10. The apparatus according to claim 9, wherein four pixels located
at four corners of the plurality of pixels arranged in row and
column directions in each of the components output the same color
and the adding unit adds the color signals outputted from the four
pixels.
11. The apparatus according to claim 9, wherein the adding unit
does not perform an addition of the color signals outputted from
pixels arranged at least in one of even rows and even columns of
the plurality of pixels arranged in row and column directions of
each of the components.
12. The apparatus according to claim 9, wherein the adding unit
does not perform an addition of the color signals outputted from
pixels arranged at least in one of odd rows and odd columns of the
plurality of pixels arranged in row and column directions of each
of the components.
13. The apparatus according to claim 9, wherein a part of at least
one of the plurality of components spatially overlaps a part of the
another one of the plurality of components.
14. The apparatus according to claim 9, wherein each of the
plurality of components includes 2N+1 pixels in the row and column
directions respectively, where N is an integer greater than or
equal to 1.
15. The apparatus according to claim 9, wherein each of the
plurality of components includes 2N pixels in the row and column
directions respectively, where N is an integer greater than or
equal to 1.
16. The apparatus according to claim 9, wherein each of the
plurality of pixels of each component includes an arrangement in
which a plurality of photodiodes share an amplifier.

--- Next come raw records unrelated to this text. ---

/-! ### The band sums to zero -/

/-- `Σ_k cos(p_i(k)) = 0` over the `L × L` torus for each coordinate `i` (`L ≥ 2`): the real part of the
character orthogonality `Σ_q χ_q(e_i) = L² δ_{e_i, 0}` (`sum_torusChar`, `torusChar_single_re`). [folklore] -/
theorem sum_cos_latticeMomentum_eq_zero (hL : 2 ≤ L) (i : Fin 2) :
    ∑ k : TorusSite 2 L, Real.cos (latticeMomentum L k i) = 0 := by
  haveI : Fact (1 < L) := ⟨hL⟩
  have hw : (Pi.single i 1 : TorusSite 2 L) ≠ 0 := fun h => by
    have := congrFun h i
    rw [Pi.single_eq_same, Pi.zero_apply] at this
    exact one_ne_zero this
  have h := congrArg Complex.re (sum_torusChar L (Pi.single i 1 : TorusSite 2 L))
  rw [if_neg hw, Complex.zero_re, Complex.re_sum] at h
  simp_rw [torusChar_single_re] at h
  exact h

/-- **`Σ_k ε_L(k) = 0`** on the `L × L` torus, `L ≥ 2`: `ε_L(k) = -2(cos(2πk₁/L) + cos(2πk₂/L))` and each
full-period cosine sum vanishes. [folklore] -/
theorem sum_torusBand_eq_zero (hL : 2 ≤ L) : ∑ k : TorusSite 2 L, torusBand L k = 0 := by
  unfold torusBand
  rw [← Finset.mul_sum, Finset.sum_comm]
  simp only [sum_cos_latticeMomentum_eq_zero hL, Finset.sum_const_zero, mul_zero]

/-! ### Kinetic energy on a polarised sector -/

/-- **Kinetic energy on Lieb's sector `(a, b)` is at least `-4(L² - a) - 4b` per unit norm** (`L ≥ 3`):
`Re⟨φ, H₀ φ⟩ = Σ_k ε_k (x_k↑ + x_k↓)` with Bloch occupations `0 ≤ x_kσ ≤ ‖φ‖²`, `Σ_k x_k↑ = a‖φ‖²`,
`Σ_k x_k↓ = b‖φ‖²`; the `↑` part is `Σ_k (ε_k - 4) x_k↑ + 4a‖φ‖² ≥ Σ_k (ε_k - 4)‖φ‖² + 4a‖φ‖² = (4a - 4L²)‖φ‖²`
(`ε_k ≤ 4`, `Σ_k ε_k = 0`), the `↓` part is `≥ -4b‖φ‖²` (`ε_k ≥ -4`). For `a` close to `L²` (few `↑` holes)
this is the bathtub bound up to the band edge. Lieb–Loss (2001) Thm 1.14; BGM 2006 §1.2. [folklore] -/
theorem re_expect_hubbardTorus_zero_ge_polarised (hL : 3 ≤ L) {a b : ℕ}
    {φ : Fock (Orb (FermionTorus 2 L))} (hφ : IsInSector a b φ) :
    (-(4 : ℝ) * ((L : ℝ) ^ 2 - a) - 4 * b) * (star φ ⬝ᵥ φ).re ≤
      (star φ ⬝ᵥ (hubbardTorus 2 L 1 0 *ᵥ φ)).re := by
  rw [hubbardTorus_zero_eq_sum_momentumNumber hL, Matrix.sum_mulVec, dotProduct_sum, Complex.re_sum]
  have hsplit : ∀ k : TorusSite 2 L,
      (star φ ⬝ᵥ ((∑ σ : Fin 2, ((torusBand L k : ℝ) : ℂ) • momentumNumber k σ) *ᵥ φ)).re =
        torusBand L k * (star φ ⬝ᵥ (momentumNumber k 0 *ᵥ φ)).re +
          torusBand L k * (star φ ⬝ᵥ (momentumNumber k 1 *ᵥ φ)).re := by
    intro k
    rw [Matrix.sum_mulVec, dotProduct_sum, Complex.re_sum, Fin.sum_univ_two]
    simp only [Fin.isValue, Matrix.smul_mulVec, dotProduct_smul, smul_eq_mul, Complex.re_ofReal_mul]
  simp only [hsplit, Finset.sum_add_distrib]
  -- the two occupation sums and their bounds
  have hup := sum_re_expect_momentumNumber_up hφ
  have hdown := sum_re_expect_momentumNumber_down hφ
  have hcard : (Finset.univ : Finset (TorusSite 2 L)).card = L ^ 2 := by
    simp [Finset.card_univ, Fintype.card_pi, ZMod.card]
  have h0 : ∑ k : TorusSite 2 L, torusBand L k = 0 := sum_torusBand_eq_zero (by omega)
  -- `↑`: `Σ ε x ≥ Σ (ε - 4)‖φ‖² + 4 a ‖φ‖²`
  have h1 : ∑ k : TorusSite 2 L, (torusBand L k - 4) * (star φ ⬝ᵥ φ).re + 4 * (a * (star φ ⬝ᵥ φ).re) ≤
      ∑ k : TorusSite 2 L, torusBand L k * (star φ ⬝ᵥ (momentumNumber k 0 *ᵥ φ)).re := by
    rw [← hup, Finset.mul_sum, ← Finset.sum_add_distrib]
    refine Finset.sum_le_sum fun k _ => ?_
    have hx := re_expect_momentumNumber_mem_Icc k 0 φ
    have hε := torusBand_le_four L k
    nlinarith [hx.1, hx.2]
  have h1' : ∑ k : TorusSite 2 L, (torusBand L k - 4) * (star φ ⬝ᵥ φ).re =
      -(4 : ℝ) * (L : ℝ) ^ 2 * (star φ ⬝ᵥ φ).re := by
    rw [← Finset.sum_mul, Finset.sum_sub_distrib, h0, Finset.sum_const, hcard]
    simp only [nsmul_eq_mul]
    push_cast
    ring
  -- `↓`: `Σ ε x ≥ -4 b ‖φ‖²`
  have h2 : -(4 : ℝ) * (b * (star φ ⬝ᵥ φ).re) ≤
      ∑ k : TorusSite 2 L, torusBand L k * (star φ ⬝ᵥ (momentumNumber k 1 *ᵥ φ)).re := by
    rw [← hdown, Finset.mul_sum]
    refine Finset.sum_le_sum fun k _ => ?_
    have hx := re_expect_momentumNumber_mem_Icc k 1 φ
    have hε := neg_four_le_torusBand L k
    nlinarith [hx.1, hx.2]
  rw [h1'] at h1
  linarith

/-! ### The spin ceiling -/

/-- **STONER-TYPE SPIN CEILING.** For `U ≥ 0`, `L ≥ 3` and a ground state `ψ` of the `(2n, S^z = 0)` sector
of `H = hubbardTorus 2 L 1 U` with `S² ψ = S(S+1) ψ`, `S ≤ n`:  `8 S ≤ 4 L² + E₀`,
`E₀ = minEnergyOn H (szSector (2n) 0)`. Proof: the top member `φ = (S⁺)^S ψ` lies in Lieb's sector
`(n + S, n - S)` and has the Rayleigh quotient `E₀` of `ψ` (`[H, S⁻] = 0`, `IsSu2Triple.re_form_P_pow_eq`);
there `E₀‖φ‖² = Re⟨φ, Hφ⟩ ≥ Re⟨φ, H₀φ⟩ ≥ (-4(L² - n - S) - 4(n - S))‖φ‖² = (8S - 4L²)‖φ‖²`
(`re_expect_hubbardTorus_zero_ge_polarised`, interaction `≥ 0`). Stoner (1938); Lieb (1989);
Tasaki (1998) §5. [folklore] -/
theorem eight_spin_le_of_groundState (hL : 3 ≤ L) {U : ℝ} (hU : 0 ≤ U) {n S : ℕ} (hS : S ≤ n)
    {ψ : Fock (Orb (FermionTorus 2 L))} (hgs : IsGroundStateInSector (hubbardTorus 2 L 1 U) (2 * n) 0 ψ)
    (hspin : spinSq *ᵥ ψ = (((S : ℝ) * ((S : ℝ) + 1) : ℝ) : ℂ) • ψ) :
    8 * (S : ℝ) ≤ 4 * (L : ℝ) ^ 2 +
      (hubbardTorus 2 L 1 U).minEnergyOn (szSector (Λ := FermionTorus 2 L) (2 * n) 0) := by
  obtain ⟨hmem, hne, hHψ⟩ := hgs
  have hsec : IsInSector n n ψ := (mem_szSector_two_mul_zero_iff n ψ).1 hmem
  set H := hubbardTorus 2 L 1 U with hH_def
  set E₀ : ℝ := H.minEnergyOn (szSector (Λ := FermionTorus 2 L) (2 * n) 0) with hE₀
  -- the `su(2)` data and the top member
  have htri := LiebTwo.isSu2Triple_spin (Λ := FermionTorus 2 L)
  have hZ0 : HubbardWave0.spinZ *ᵥ ψ = 0 := by
    rw [LiebThm1.spinZ_mulVec_of_isInSector hsec, sub_self, mul_zero, zero_smul]
  have hC : su2Casimir spinPlus spinMinus HubbardWave0.spinZ *ᵥ ψ = ((S : ℂ) * (S + 1)) • ψ := by
    rw [LiebTwo.su2Casimir_spin_eq_spinSq, hspin]
    push_cast
    rfl
  set φ : Fock (Orb (FermionTorus 2 L)) := spinPlus ^ S *ᵥ ψ with hφ_def
  have hφsec : IsInSector (n + S) (n - S) φ := isInSector_spinPlus_pow_mulVec hsec S hS
  set c : ℝ := ((∏ i ∈ Finset.range S, ((S - i) * (S + i + 1)) : ℕ) : ℝ) with hc_def
  have hc : 0 < c := by rw [hc_def]; exact_mod_cast ladderProd_pos S
  have hcomm : Commute H Literature.MathematicalPhysics.QuantumLattice.spinMinus :=
    LiebThm1.hamiltonian_commute_spinMinus (fermionTorusGraph 2 L) 1 U
  have hHφ : (star φ ⬝ᵥ (H *ᵥ φ)).re = c * (star ψ ⬝ᵥ (H *ᵥ ψ)).re :=
    su2_re_form_P_pow_eq htri H hcomm hZ0 S hC
  have hnφ : (star φ ⬝ᵥ φ).re = c * (star ψ ⬝ᵥ ψ).re := su2_re_normSq_P_pow_eq htri hZ0 S hC
  -- `Re⟨ψ, Hψ⟩ = E₀ ‖ψ‖²`, `‖ψ‖² > 0`
  have hEψ : (star ψ ⬝ᵥ (H *ᵥ ψ)).re = E₀ * (star ψ ⬝ᵥ ψ).re := by
    rw [hHψ, dotProduct_smul, smul_eq_mul, Complex.re_ofReal_mul]
  have hnψ : 0 < (star ψ ⬝ᵥ ψ).re := by
    have h := Matrix.dotProduct_star_self_pos_iff.2 hne
    exact (Complex.pos_iff.1 h).1
  -- lower bound at the top member: kinetic + interaction ≥ 0
  have hkin := re_expect_hubbardTorus_zero_ge_polarised hL hφsec
  have hint := (re_expect_interaction_torus_mem_Icc φ).1
  have hsplit : (star φ ⬝ᵥ (H *ᵥ φ)).re =
      (star φ ⬝ᵥ (hubbardTorus 2 L 1 0 *ᵥ φ)).re +
        U * (star φ ⬝ᵥ ((∑ x : FermionTorus 2 L, numberOp x 0 * numberOp x 1 :
          Matrix (Finset (Orb (FermionTorus 2 L))) _ ℂ) *ᵥ φ)).re := by
    rw [hH_def, hubbardTorus_eq_zero_add_smul_interaction U, add_mulVec, Matrix.smul_mulVec, dotProduct_add,
      dotProduct_smul, smul_eq_mul, Complex.add_re, Complex.re_ofReal_mul]
  have hlow : (-(4 : ℝ) * ((L : ℝ) ^ 2 - ((n + S : ℕ) : ℝ)) - 4 * ((n - S : ℕ) : ℝ)) * (star φ ⬝ᵥ φ).re ≤
      (star φ ⬝ᵥ (H *ᵥ φ)).re := by
    rw [hsplit]
    nlinarith [hkin, hint, mul_nonneg hU hint]
  -- combine: `(8S - 4L²) c ‖ψ‖² ≤ E₀ c ‖ψ‖²`
  rw [hHφ, hEψ, hnφ] at hlow
  have hcast : ((n + S : ℕ) : ℝ) = n + S := by push_cast; ring
  have hcast' : ((n - S : ℕ) : ℝ) = n - S := by rw [Nat.cast_sub hS]
  rw [hcast, hcast'] at hlow
  have hpos : 0 < c * (star ψ ⬝ᵥ ψ).re := mul_pos hc hnψ
  have key : (8 * (S : ℝ) - 4 * (L : ℝ) ^ 2) * (c * (star ψ ⬝ᵥ ψ).re) ≤ E₀ * (c * (star ψ ⬝ᵥ ψ).re) := by
    have e : (-(4 : ℝ) * ((L : ℝ) ^ 2 - (n + S)) - 4 * (n - S)) = 8 * (S : ℝ) - 4 * (L : ℝ) ^ 2 := by ring
    rw [e] at hlow
    calc (8 * (S : ℝ) - 4 * (L : ℝ) ^ 2) * (c * (star ψ ⬝ᵥ ψ).re)
        = (8 * (S : ℝ) - 4 * (L : ℝ) ^ 2) * (c * (star ψ ⬝ᵥ ψ).re) := rfl
      _ ≤ c * (E₀ * (star ψ ⬝ᵥ ψ).re) := hlow
      _ = E₀ * (c * (star ψ ⬝ᵥ ψ).re) := by ring
  have := le_of_mul_le_mul_right key hpos
  linarith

17. An imaging system comprising: an imaging apparatus defined in
claim 9; an optical system configured to converge light to form an
image on the imaging apparatus; a recording system configured to
record an output signal from the imaging apparatus; and a system
control circuit configured to control the entire imaging system.
Description
CROSS REFERENCE TO RELATED APPLICATION
[0001] This application is a continuation of U.S. application Ser.
No. 11/555,438, filed Nov. 1, 2006, pending.
BACKGROUND OF THE INVENTION
[0002] 1. Field of the Invention
[0003] The present invention generally relates to an imaging
apparatus and an imaging system. In particular, the present
invention relates to capturing an object image.
[0004] 2. Description of the Related Art
[0005] In recent years, image sensors in which the number of pixels
ranges from several million to ten million or more has been
employed for digital still cameras whose primary usage is still
image recording. These cameras are used not only to capture truly
high definition still images, but also for recording of high
definition still images, high-resolution moving images, or movie
recording such as NTSC that are becoming important functions.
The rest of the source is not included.